To investigate whether Twitter data can be used as a proxy for the surveillance of the seasonal influenza epidemic in France and at the regional level.
Social media as Twitter are used today by people to disseminate health information but also to share or exchange on their health. Based on this observation, recent studies showed that Twitter data can be used to monitor trends of infectious diseases such as influenza. These studies were mainly carried out in United States where Twitter is very popular1-4. In our knowledge, no research has been implemented in France to know whether Twitter data can be a complementary data source to monitor seasonal influenza epidemic.
For this exploratory study, an R program allowing to the collection, pre-processing (geolocation and classification) and analysis of Tweets related to influenza-like illness was developed.
Stream API was used to collect Tweets in French language that contained terms “grippe”,”grippal”, “grippaux” without to specify geolocation coordinates.
In order to identify Tweets localized in France, a combination of automated filters has been implemented. At the end, were retained:
● Tweets with geolocation coordinates in France (GPS coordinates, country code, country, place name)
● Tweets whose place indicated in user’s profile matched with a city, department or region of France
● Tweets included FR-related time zone but excluding all Tweets reporting a FR time zone but a non-FR place-code.
In the second time, a support vector machine (SVM) classifier was used to filter out noise from the database. To train the classifier, 1500 Tweets were randomly sampled. Each of these 1500 training Tweets was manually inspected and tagged as valid or invalid according to the likelihood that they indicated influenza-like illness. This hand-tagged training set was converted to vector representation using their term-frequency-inverse document frequency (TF-IDF) scores. These TF-IDF vectors were then input to the SVM for training. To evaluate performances of the classifier: accurency, recall and F- measure were calculated from a 1000 randomly sampled Tweets manually tagged.
Data collected over the period from August 8, 2016 to March 26, 2017 were compared to those of the French syndromic surveillance system SurSaUD® (OSCOUR® and SOS Médecins network)5 by Spearman's rank correlation coefficient.
In accordance to the National Commission on Informatics and Liberty, information about user account were removed in database except location variables. Usernames contained in the text of the tweet have also been deleted.

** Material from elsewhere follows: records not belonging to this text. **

import Summits.KontsevichZagierPeriods.KontsevichZagierPeriods.Theses.FurushoPentagon
import Summits.KontsevichZagierPeriods.KontsevichZagierPeriods.Theses.OctahedralSymmetry
import Summits.KontsevichZagierPeriods.KontsevichZagierPeriods.Theorems.MzvKernelInKZ.Negative.ScalingDivision

/-!
# `IntegerDivision` (stmt-KontsevichZagierPeriods-3934, route `FurushoPentagon`, support item #9;
verbatim twin in route `OctahedralSymmetry`)

Division by a positive integer is a DERIVED rule of the Kontsevich–Zagier calculus:
`0 < n → n • c ∈ KZ.relations → c ∈ KZ.relations` for every formal representation `c`.

Proof: this is the tree's `MzvKernelInKZ.Negative.mem_relations_of_nsmul_mem`
(`Theorems/MzvKernelInKZ/Negative/ScalingDivision.lean`): the scaling endomorphism `KZ.scale a`
(`[σ, f] ↦ [σ, a·f]`, `a` real algebraic) preserves `KZ.relations`, and modulo relations
`scale 1 ≡ id`, `scale (a·b) ≡ scale a ∘ scale b`, `scale n ≡ n • ·` (integrand additivity); so
`c ≡ scale (n⁻¹) (scale n c) ≡ scale (n⁻¹) (n • c) ∈ relations`.
The hypothesis `0 < n` is necessary (`n = 0` would put `[π]` in relations; refuter note on the item).

Sources: M. Kontsevich, D. Zagier, *Periods* (2001), §1.2 (rules (1b), (2)).
-/

namespace Summit.KontsevichZagierPeriods.FurushoPentagon

/-- **Integer division is a derived rule** (route item `FurushoPentagon.IntegerDivision`, stmt-3934):
for every `c : KZ.FormalRep` and `0 < n`, `n • c ∈ KZ.relations → c ∈ KZ.relations`.
Immediate from `MzvKernelInKZ.Negative.mem_relations_of_nsmul_mem` (scaling endomorphisms of the
calculus). [folklore] -/
theorem integerDivision_proof :
    Summit.KontsevichZagierPeriods.KontsevichZagierPeriods.Theses.FurushoPentagon.IntegerDivision := by
  unfold Summit.KontsevichZagierPeriods.KontsevichZagierPeriods.Theses.FurushoPentagon.IntegerDivision
  intro c n hn h
  exact Summit.KontsevichZagierPeriods.MzvKernelInKZ.Negative.mem_relations_of_nsmul_mem hn h

/-- The verbatim twin filed by route `OctahedralSymmetry` (`OctahedralSymmetry.IntegerDivision`, same
item stmt-3934): `0 < n → n • c ∈ KZ.relations → c ∈ KZ.relations`. [folklore] -/
theorem octahedralSymmetry_integerDivision_proof :
    Summit.KontsevichZagierPeriods.KontsevichZagierPeriods.Theses.OctahedralSymmetry.IntegerDivision := by
  unfold Summit.KontsevichZagierPeriods.KontsevichZagierPeriods.Theses.OctahedralSymmetry.IntegerDivision
  intro c n hn h
  exact Summit.KontsevichZagierPeriods.MzvKernelInKZ.Negative.mem_relations_of_nsmul_mem hn h

end Summit.KontsevichZagierPeriods.FurushoPentagon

Over the study period, the system collected 238,244 influenza-related Tweets of which 130,559 were located in France. After a cleaning step, 22,939 Tweets were classified by the algorithm as an influenza-like illness (ILI). The performances of the classifier were 0.739 for accuracy, 0.725 for recall and 0.732 for F-measure. Figure 1 shows that the weekly number of ILI Tweets follows the same trend as the weekly number of ED visits and physicians consultations for ILI. Regardless of data source, Spearman's correlation coefficients were positive and statistically significant at the national level and for each region of France (Table 1).
This exploratory study allowed to show that Twitter data can be used to monitor the epidemic of seasonal influenza in France and at regional level, in complementarity with existing systems. The system needs to be improved to confirm the trends observed during the next influenza epidemic.
1.Broniatowski DA, Paul MJ, Dredze M. National and local influenza surveillance through Twitter: An analysis of the 2012-2013 influenza epidemic. PLoS One. 2013;8(12):e83672.
2.Gesualdo F, Stilo G, Agricola E, Gonfiantini MV, Pandolfi E, Velardi P, et al. Influenza-like illness surveillance on Twitter through automated learning of naïve language. PLoS One. 2013;8(12):e82489.
3. Paul MJ, Dredze M, Broniatowski D. Twitter improves influenza forecasting. PLoS Curr. 2014;6.
4. Allen C, Tsou MH, Aslam A, Nagel A, Gawron JM. Applying GIS and machine learning methods to Twitter data for multiscale surveillance of influenza. PLoS One. 2016;11(7):e0157734.
5. Ruello M, Pelat C, Caserio-Schönemann C, et al. A regional approach for the influenza surveillance in France. OJPHI. 2017;9(1):e089.